Bingley (Ward), een uitstekend Nederlandsch tooneelspeler, werd geboren te Rotterdam in 1755. Tot eene handelsfamilie behoorende, was hij bestemd voor het kantoor, maar eene onweêrstaanbare zucht dreef hem naar het tooneel. Hij betrad dit laatste op 18-jarigen leeftijd onder de leiding van den verdienstelijken Corver.
Zijn debuut te Amsterdam in 1779 mislukte ten gevolge van een kabaal, maar kort daarna werd hij in de titelrol van den Achilles uitbundig toegejuicht. Hij schitterde voorts in de rollen van den Cid en van Hamlet en wist ook in komische rollen de algemeene goedkeuring te verwerven. In den Franschen schouwburg en in de Fransche taal vertoonde hij in 1811 Philoctetes en koning Lear, en hij verklaarde zich bereid, om laatstgemelde rol ook in het Engelsch te vervullen.
In 1796 verliet hij het Amsterdamsche tooneel en bestuurde een eigen tooneelgezelschap, waarmede hij het Nederduitsche tooneel te Rotterdam stichtte. In de voornaamste steden des lands trad hij met bijval op, en door zijne volharding en zijn onbesproken wandel bragt hij het zeer ver. Menige tooneelvertooning gaf hij ten voordeele van rampspoedigen, en dit haalde hem in 1813 de vervolging op den hals van het Fransche Bewind.

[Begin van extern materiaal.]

/-- **Seregin–Šverák 2009, (as12) from Remark 3.4.** The local energy estimate (as12) of the
proof of Lemma 3.5 — the named fact `LocalEnergyEstimate` — follows from Remark 3.4 (the named
fact `SuitableOfBounded`: under the standing assumptions, axial symmetry and (r2), `(v, q)` is a
suitable weak solution in `Q`), exactly as the paper says ("In addition to (as11), we consider
the local energy inequality (as12)", arXiv p. 10): (r3) gives (r2)
(`isBoundedAwayFromZero_of_isTypeIOnCyl`), Remark 3.4 gives suitability in `Q`, and
`dissipationE_add_energyA_le_of_suitable` applies on every `Q(z_b, r) ⊆ Q(0, 1)`, `|b| ≤ 1/4`,
`0 < r < 1/4`. [cite: SereginSverak2009, proof of Lemma 3.5, (as12), with Remark 3.4] -/
theorem LocalEnergyEstimate.of_suitable (h34 : SuitableOfBounded) : LocalEnergyEstimate := by
  obtain ⟨c, hc⟩ := dissipationE_add_energyA_le_of_suitable
  refine ⟨c, fun u p hsol hI G hG b hb r hr => ?_⟩
  have hsw : IsSuitableWeakSolutionOn (parCylOpens 0 1) 1 0 u p :=
    h34 u p hsol (isBoundedAwayFromZero_of_isTypeIOnCyl hI)
  have hsub : parCyl ((0 : ℝ), b • eZ) r ⊆ ((parCylOpens 0 1 : Opens (ℝ × ℝ³)) : Set (ℝ × ℝ³)) := by
    rw [coe_parCylOpens]
    exact parCyl_axis_subset hr.1.le (by linarith [hr.2])
  exact hc _ u p G hsw hsol.locallyIntegrableOn_norm_pow_three hG ((0 : ℝ), b • eZ) r hr.1 hsub

/-- **Discharge of `SereginSverak2009.LocalEnergyEstimate` (Seregin–Šverák 2009, proof of
Lemma 3.5, (as12)).** Unconditional: Remark 3.4 is the accepted theorem
`SuitableOfBounded_holds` (`SereginSverakSuitableProofs.lean`, bounded distributional
solutions are suitable), and (as12) follows from it by `LocalEnergyEstimate.of_suitable`.
[cite: SereginSverak2009, proof of Lemma 3.5, (as12), with Remark 3.4] -/
theorem LocalEnergyEstimate_holds : LocalEnergyEstimate :=
  LocalEnergyEstimate.of_suitable SuitableOfBounded_holds

/-- **Lemma 3.5 from its two remaining inputs (as6) and (as13).** With (as11)
(`CubicAbsorption_holds`, `SereginSverakScaledEnergyProofs.lean`) and (as12)
(`LocalEnergyEstimate_holds`) discharged, the scaled energy bound `ScaledEnergyBound` follows
from the gradient/energy bound (as6) (`GradientEnergyBound`: Lemma 3.3 + Remark 3.4, i.e.
`A(0, 3/4) + E(0, 3/4) < ∞`) and the pressure decay estimate (as13) (`PressureDecay`) through
the accepted iteration `ScaledEnergyBound.of_inputs`.
[cite: SereginSverak2009, Lemma 3.5 and its proof (arXiv pp. 9–10)] -/
theorem ScaledEnergyBound.of_gradientEnergyBound_of_pressureDecay (h6 : GradientEnergyBound)
    (h13 : PressureDecay) : ScaledEnergyBound :=
  ScaledEnergyBound.of_inputs h6 CubicAbsorption_holds LocalEnergyEstimate_holds h13

end SereginSverak2009

end Literature.Analysis.FluidPDE
import Summits.Ventures.PercRepro.ProfilePointedCircuitClassesInOutFreeII

/-!
# PercRepro — THE SINGLE-TRIANGLE CASE OF `InOutBottomFour`, III: THE UNIT SIDE OF THE SPLIT (p5, gen 38;
`proofs/P5-GM1.md` §54 ADDENDUM 2 (1))

With `H := E − e`, `H₀ := E − e − f − g` (`e ∈ cl{f, g}` a triangle; every independent `(ρ − 2)`-subset of `H` whose
closure contains `e` contains `f` and `g`): the `5`-subsets `W′` of `H` with `W′ ∈ ℐ`, `H − W′ ∈ ℐ`, `W′ ∩ {f, g} ≠ ∅`
are bi-independent `5`-sets of `N` avoiding `e` (`card_units_le_outCount_five_of_triangle`), and they contain the three
disjoint families `U_{fg} = {Y ⊆ H₀ : #Y = 3, Y + f + g ∈ ℐ, H₀ − Y ∈ ℐ}`, `U_f = {Y ⊆ H₀ : #Y = 4, Y + f ∈ ℐ,
(H₀ − Y) + g ∈ ℐ}`, `U_g` (`card_units_ge_of_triangle`), so `#U_{fg} + #U_f + #U_g ≤ out_5(e)`.  The demand side is
ProfilePointedCircuitClassesInOutTriangleII.
-/

open scoped Matroid

namespace PercRepro.Cogirth

open Finset ThmH Skew Shadow Profile

variable {α : Type} [DecidableEq α] {N : Matroid α} [N.Finite]

section TriangleUnits

/-- The `5`-subsets `W′` of `E − e` with `W′ ∈ ℐ`, `(E − e) − W′ ∈ ℐ` and `W′ ∩ {f, g} ≠ ∅` are bi-independent `5`-sets of
`N` avoiding `e`, when every independent `(ρ − 2)`-subset of `E − e` capturing `e` contains `f` and `g`. -/
theorem card_units_le_outCount_five_of_triangle (hn : (gr N).card = rk N (gr N) + 4) {e f g : α} (he : e ∈ gr N)
    (honly : ∀ X ⊆ (gr N).erase e, X.card + 2 = rk N (gr N) → rk N X = X.card → e ∈ clF N X → f ∈ X ∧ g ∈ X) :
    ((((gr N).erase e).powersetCard 5).filter (fun W => rk N W = 5 ∧
      rk N ((gr N).erase e \ W) = ((gr N).erase e \ W).card ∧ (f ∈ W ∨ g ∈ W))).card ≤ outCount N 5 e := by
  unfold outCount
  apply card_le_card_of_injOn (fun W => W)
  · intro W hW
    rw [mem_coe, mem_filter, mem_powersetCard] at hW
    obtain ⟨⟨hWH, hW5⟩, hWrk, hWc, hWfg⟩ := hW
    have hWg : W ⊆ gr N := hWH.trans (erase_subset _ _)
    have heW : e ∉ W := fun h => (mem_erase.1 (hWH h)).1 rfl
    have hX : (gr N).erase e \ W ⊆ (gr N).erase e := sdiff_subset
    have heX : e ∉ (gr N).erase e \ W := fun h => (mem_erase.1 (mem_sdiff.1 h).1).1 rfl
    have h5 : 5 ≤ ((gr N).erase e).card := by rw [← hW5]; exact card_le_card hWH
    have hXcard : ((gr N).erase e \ W).card + 2 = rk N (gr N) := by
      rw [card_sdiff_of_subset hWH, card_erase_of_mem he, hW5]
      rw [card_erase_of_mem he] at h5
      omega
    have hecl : e ∉ clF N ((gr N).erase e \ W) := by
      intro hcl
      obtain ⟨hfX, _⟩ := honly _ hX hXcard hWc hcl
      rw [mem_sdiff] at hfX
      rcases hWfg with h | h
      · exact hfX.2 h
      · obtain ⟨_, hgX⟩ := honly _ hX hXcard hWc hcl
        exact (mem_sdiff.1 hgX).2 h
    show W ∈ (biIndepSets N 5).filter (fun X => e ∉ X)
    rw [mem_filter, mem_biIndepSets]
    refine ⟨⟨hWg, hW5, by rw [hWrk, hW5], ?_⟩, heW⟩
    have e1 : gr N \ W = insert e ((gr N).erase e \ W) := by
      ext a
      simp only [mem_sdiff, mem_insert, mem_erase]
      constructor
      · rintro ⟨hag, haW⟩
        by_cases hae : a = e
        · exact Or.inl hae
        · exact Or.inr ⟨⟨hae, hag⟩, haW⟩
      · rintro (rfl | ⟨⟨_, hag⟩, haW⟩)
        · exact ⟨he, heW⟩
        · exact ⟨hag, haW⟩
    rw [e1, rk_insert_eq he (hX.trans (erase_subset _ _)), if_neg hecl, hWc, card_insert_of_notMem heX]
  · intro W _ W' _ h
    exact h

/-- The units contain the three disjoint families `U_{fg}`, `U_f`, `U_g` on `H₀ := E − e − f − g`:
`#U_{fg} + #U_f + #U_g ≤ #{W′ ⊆ E − e : #W′ = 5, W′ ∈ ℐ, (E − e) − W′ ∈ ℐ, W′ ∩ {f, g} ≠ ∅}`. -/
theorem card_units_ge_of_triangle {e f g : α} (hf : f ∈ (gr N).erase e) (hg : g ∈ (gr N).erase e) (hfg : f ≠ g) :
    ((((((gr N).erase e).erase f).erase g).powersetCard 3).filter (fun Y => rk N (Y ∪ {f, g}) = 5 ∧
      rk N ((((gr N).erase e).erase f).erase g \ Y) = ((((gr N).erase e).erase f).erase g \ Y).card)).card +
    ((((((gr N).erase e).erase f).erase g).powersetCard 4).filter (fun Y => rk N (insert f Y) = 5 ∧
      rk N (insert g ((((gr N).erase e).erase f).erase g \ Y)) = (insert g ((((gr N).erase e).erase f).erase g \ Y)).card)).card +
    ((((((gr N).erase e).erase f).erase g).powersetCard 4).filter (fun Y => rk N (insert g Y) = 5 ∧
      rk N (insert f ((((gr N).erase e).erase f).erase g \ Y)) = (insert f ((((gr N).erase e).erase f).erase g \ Y)).card)).card ≤
    ((((gr N).erase e).powersetCard 5).filter (fun W => rk N W = 5 ∧
      rk N ((gr N).erase e \ W) = ((gr N).erase e \ W).card ∧ (f ∈ W ∨ g ∈ W))).card := by
  obtain ⟨H, hH⟩ : ∃ H : Finset α, H = (gr N).erase e := ⟨_, rfl⟩
  obtain ⟨H₀, hH₀⟩ : ∃ H₀ : Finset α, H₀ = (H.erase f).erase g := ⟨_, rfl⟩
  rw [← hH] at hf hg ⊢
  rw [← hH₀]
  have hH₀H : H₀ ⊆ H := by rw [hH₀]; exact (erase_subset _ _).trans (erase_subset _ _)
  have hfH₀ : f ∉ H₀ := by rw [hH₀]; intro h; exact (mem_erase.1 (erase_subset _ _ h)).1 rfl
  have hgH₀ : g ∉ H₀ := by rw [hH₀]; intro h; exact (mem_erase.1 h).1 rfl
  have hmemH₀ : ∀ a, a ∈ H₀ ↔ a ∈ H ∧ a ≠ f ∧ a ≠ g := by
    intro a; rw [hH₀]; simp only [mem_erase]; tauto
  obtain ⟨Uall, hUall⟩ : ∃ Uall : Finset (Finset α), Uall = (H.powersetCard 5).filter (fun W => rk N W = 5 ∧
      rk N (H \ W) = (H \ W).card ∧ (f ∈ W ∨ g ∈ W)) := ⟨_, rfl⟩
  rw [← hUall]
  -- the three images
  obtain ⟨A, hA⟩ : ∃ A : Finset (Finset α), A = (H₀.powersetCard 3).filter (fun Y => rk N (Y ∪ {f, g}) = 5 ∧
      rk N (H₀ \ Y) = (H₀ \ Y).card) := ⟨_, rfl⟩
  obtain ⟨B, hB⟩ : ∃ B : Finset (Finset α), B = (H₀.powersetCard 4).filter (fun Y => rk N (insert f Y) = 5 ∧
      rk N (insert g (H₀ \ Y)) = (insert g (H₀ \ Y)).card) := ⟨_, rfl⟩
  obtain ⟨C, hC⟩ : ∃ C : Finset (Finset α), C = (H₀.powersetCard 4).filter (fun Y => rk N (insert g Y) = 5 ∧
      rk N (insert f (H₀ \ Y)) = (insert f (H₀ \ Y)).card) := ⟨_, rfl⟩
  rw [← hA, ← hB, ← hC]
  have hAimg : A.image (fun Y => Y ∪ {f, g}) ⊆ Uall.filter (fun W => f ∈ W ∧ g ∈ W) := by
    intro W hW
    rw [mem_image] at hW
    obtain ⟨Y, hY, rfl⟩ := hW
    rw [hA, mem_filter, mem_powersetCard] at hY
    obtain ⟨⟨hYH₀, hY3⟩, hYrk, hYc⟩ := hY
    have hfY : f ∉ Y := fun h => hfH₀ (hYH₀ h)
    have hgY : g ∉ Y := fun h => hgH₀ (hYH₀ h)
    have e1 : H \ (Y ∪ {f, g}) = H₀ \ Y := by
      ext a
      simp only [mem_sdiff, mem_union, mem_insert, mem_singleton, hmemH₀, not_or]
      tauto
    rw [mem_filter, hUall, mem_filter, mem_powersetCard]
    refine ⟨⟨⟨union_subset (hYH₀.trans hH₀H) (insert_subset hf (singleton_subset_iff.2 hg)), ?_⟩, hYrk, ?_, Or.inl (mem_union_right _ (mem_insert_self _ _))⟩,
      mem_union_right _ (mem_insert_self _ _), mem_union_right _ (mem_insert_of_mem (mem_singleton_self _))⟩
    · rw [card_union_of_disjoint (disjoint_left.2 (fun a ha h => by
        rw [mem_insert, mem_singleton] at h
        rcases h with rfl | rfl
        · exact hfY ha
        · exact hgY ha)), hY3, card_pair hfg]
    · rw [e1]
      exact hYc
  have hBimg : B.image (fun Y => insert f Y) ⊆ Uall.filter (fun W => f ∈ W ∧ g ∉ W) := by
    intro W hW
    rw [mem_image] at hW
    obtain ⟨Y, hY, rfl⟩ := hW
    rw [hB, mem_filter, mem_powersetCard] at hY
    obtain ⟨⟨hYH₀, hY4⟩, hYrk, hYc⟩ := hY
    have hfY : f ∉ Y := fun h => hfH₀ (hYH₀ h)
    have hgY : g ∉ Y := fun h => hgH₀ (hYH₀ h)
    have e1 : H \ insert f Y = insert g (H₀ \ Y) := by
      ext a
      simp only [mem_sdiff, mem_insert, hmemH₀, not_or]
      constructor
      · rintro ⟨haH, haf, haY⟩
        by_cases hag : a = g
        · exact Or.inl hag
        · exact Or.inr ⟨⟨haH, haf, hag⟩, haY⟩
      · rintro (rfl | ⟨⟨haH, haf, _⟩, haY⟩)
        · exact ⟨hg, hfg.symm, hgY⟩
        · exact ⟨haH, haf, haY⟩
    rw [mem_filter, hUall, mem_filter, mem_powersetCard]
    refine ⟨⟨⟨insert_subset hf (hYH₀.trans hH₀H), by rw [card_insert_of_notMem hfY, hY4]⟩, hYrk, ?_, Or.inl (mem_insert_self _ _)⟩,
      mem_insert_self _ _, ?_⟩
    · rw [e1]
      exact hYc
    · rw [mem_insert, not_or]
      exact ⟨hfg.symm, hgY⟩
  have hCimg : C.image (fun Y => insert g Y) ⊆ Uall.filter (fun W => g ∈ W ∧ f ∉ W) := by
    intro W hW
    rw [mem_image] at hW
    obtain ⟨Y, hY, rfl⟩ := hW
    rw [hC, mem_filter, mem_powersetCard] at hY
    obtain ⟨⟨hYH₀, hY4⟩, hYrk, hYc⟩ := hY
    have hfY : f ∉ Y := fun h => hfH₀ (hYH₀ h)
    have hgY : g ∉ Y := fun h => hgH₀ (hYH₀ h)
    have e1 : H \ insert g Y = insert f (H₀ \ Y) := by
      ext a
      simp only [mem_sdiff, mem_insert, hmemH₀, not_or]
      constructor
      · rintro ⟨haH, hag, haY⟩
        by_cases haf : a = f
        · exact Or.inl haf
        · exact Or.inr ⟨⟨haH, haf, hag⟩, haY⟩
      · rintro (rfl | ⟨⟨haH, _, hag⟩, haY⟩)
        · exact ⟨hf, hfg, hfY⟩
        · exact ⟨haH, hag, haY⟩
    rw [mem_filter, hUall, mem_filter, mem_powersetCard]
    refine ⟨⟨⟨insert_subset hg (hYH₀.trans hH₀H), by rw [card_insert_of_notMem hgY, hY4]⟩, hYrk, ?_, Or.inr (mem_insert_self _ _)⟩,
      mem_insert_self _ _, ?_⟩
    · rw [e1]
      exact hYc
    · rw [mem_insert, not_or]
      exact ⟨hfg, hfY⟩
  -- injectivity of the three maps
  have hAinj : Set.InjOn (fun Y => Y ∪ {f, g}) (A : Set (Finset α)) := by
    intro Y hY Y' hY' h
    rw [mem_coe, hA, mem_filter, mem_powersetCard] at hY hY'
    simp only at h
    have e1 : ∀ Z ⊆ H₀, (Z ∪ {f, g}) \ {f, g} = Z := by
      intro Z hZ
      ext a
      simp only [mem_sdiff, mem_union, mem_insert, mem_singleton, not_or]
      constructor
      · rintro ⟨h1, h2, h3⟩
        exact h1.resolve_right (fun h => h.elim h2 h3)
      · intro haZ
        have := (hmemH₀ a).1 (hZ haZ)
        exact ⟨Or.inl haZ, this.2.1, this.2.2⟩
    rw [← e1 Y hY.1.1, ← e1 Y' hY'.1.1, h]
  have hBinj : Set.InjOn (fun Y => insert f Y) (B : Set (Finset α)) := by
    intro Y hY Y' hY' h
    rw [mem_coe, hB, mem_filter, mem_powersetCard] at hY hY'
    simp only at h
    have hfY : f ∉ Y := fun h' => hfH₀ (hY.1.1 h')
    have hfY' : f ∉ Y' := fun h' => hfH₀ (hY'.1.1 h')
    rw [← erase_insert hfY, ← erase_insert hfY', h]
  have hCinj : Set.InjOn (fun Y => insert g Y) (C : Set (Finset α)) := by
    intro Y hY Y' hY' h
    rw [mem_coe, hC, mem_filter, mem_powersetCard] at hY hY'
    simp only at h
    have hgY : g ∉ Y := fun h' => hgH₀ (hY.1.1 h')
    have hgY' : g ∉ Y' := fun h' => hgH₀ (hY'.1.1 h')
    rw [← erase_insert hgY, ← erase_insert hgY', h]
  have h1 : A.card ≤ (Uall.filter (fun W => f ∈ W ∧ g ∈ W)).card := by
    rw [← card_image_of_injOn hAinj]; exact card_le_card hAimg
  have h2 : B.card ≤ (Uall.filter (fun W => f ∈ W ∧ g ∉ W)).card := by
    rw [← card_image_of_injOn hBinj]; exact card_le_card hBimg
  have h3 : C.card ≤ (Uall.filter (fun W => g ∈ W ∧ f ∉ W)).card := by
    rw [← card_image_of_injOn hCinj]; exact card_le_card hCimg
  -- the three parts of `Uall` are disjoint
  have hd1 : Disjoint (Uall.filter (fun W => f ∈ W ∧ g ∈ W)) (Uall.filter (fun W => f ∈ W ∧ g ∉ W)) := by
    rw [disjoint_left]
    intro W hW hW'
    exact (mem_filter.1 hW').2.2 (mem_filter.1 hW).2.2
  have hd2 : Disjoint (Uall.filter (fun W => f ∈ W ∧ g ∈ W) ∪ Uall.filter (fun W => f ∈ W ∧ g ∉ W))
      (Uall.filter (fun W => g ∈ W ∧ f ∉ W)) := by
    rw [disjoint_left]
    intro W hW hW'
    rw [mem_union, mem_filter, mem_filter] at hW
    rcases hW with h | h
    · exact (mem_filter.1 hW').2.2 h.2.1
    · exact (mem_filter.1 hW').2.2 h.2.1
  have h4 := card_le_card (show Uall.filter (fun W => f ∈ W ∧ g ∈ W) ∪ Uall.filter (fun W => f ∈ W ∧ g ∉ W) ∪
      Uall.filter (fun W => g ∈ W ∧ f ∉ W) ⊆ Uall from union_subset (union_subset (filter_subset _ _) (filter_subset _ _)) (filter_subset _ _))
  rw [card_union_of_disjoint hd2, card_union_of_disjoint hd1] at h4
  omega

end TriangleUnits

end PercRepro.Cogirth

Bingley had een aangenaam voorkomen, een sprekend en bewegelijk gelaat, eene welluidende stem en eene grondige kennis van de kunst. Niet lang vóór zijn dood speelde hij met de beroemde tooneelspeelster Wattier Ziesenis in het treurspel “Maria van Lalain” en vervulde met grooten bijval de rol van Farnese. Hij overleed te ’s Hage op den 26sten Junij 1818. Zijn zoon Willem Bingley poogde in zijn voetspoor te treden, en zijne dochter werd de echtgenoote van den verdienstelijken acteur Hoedt.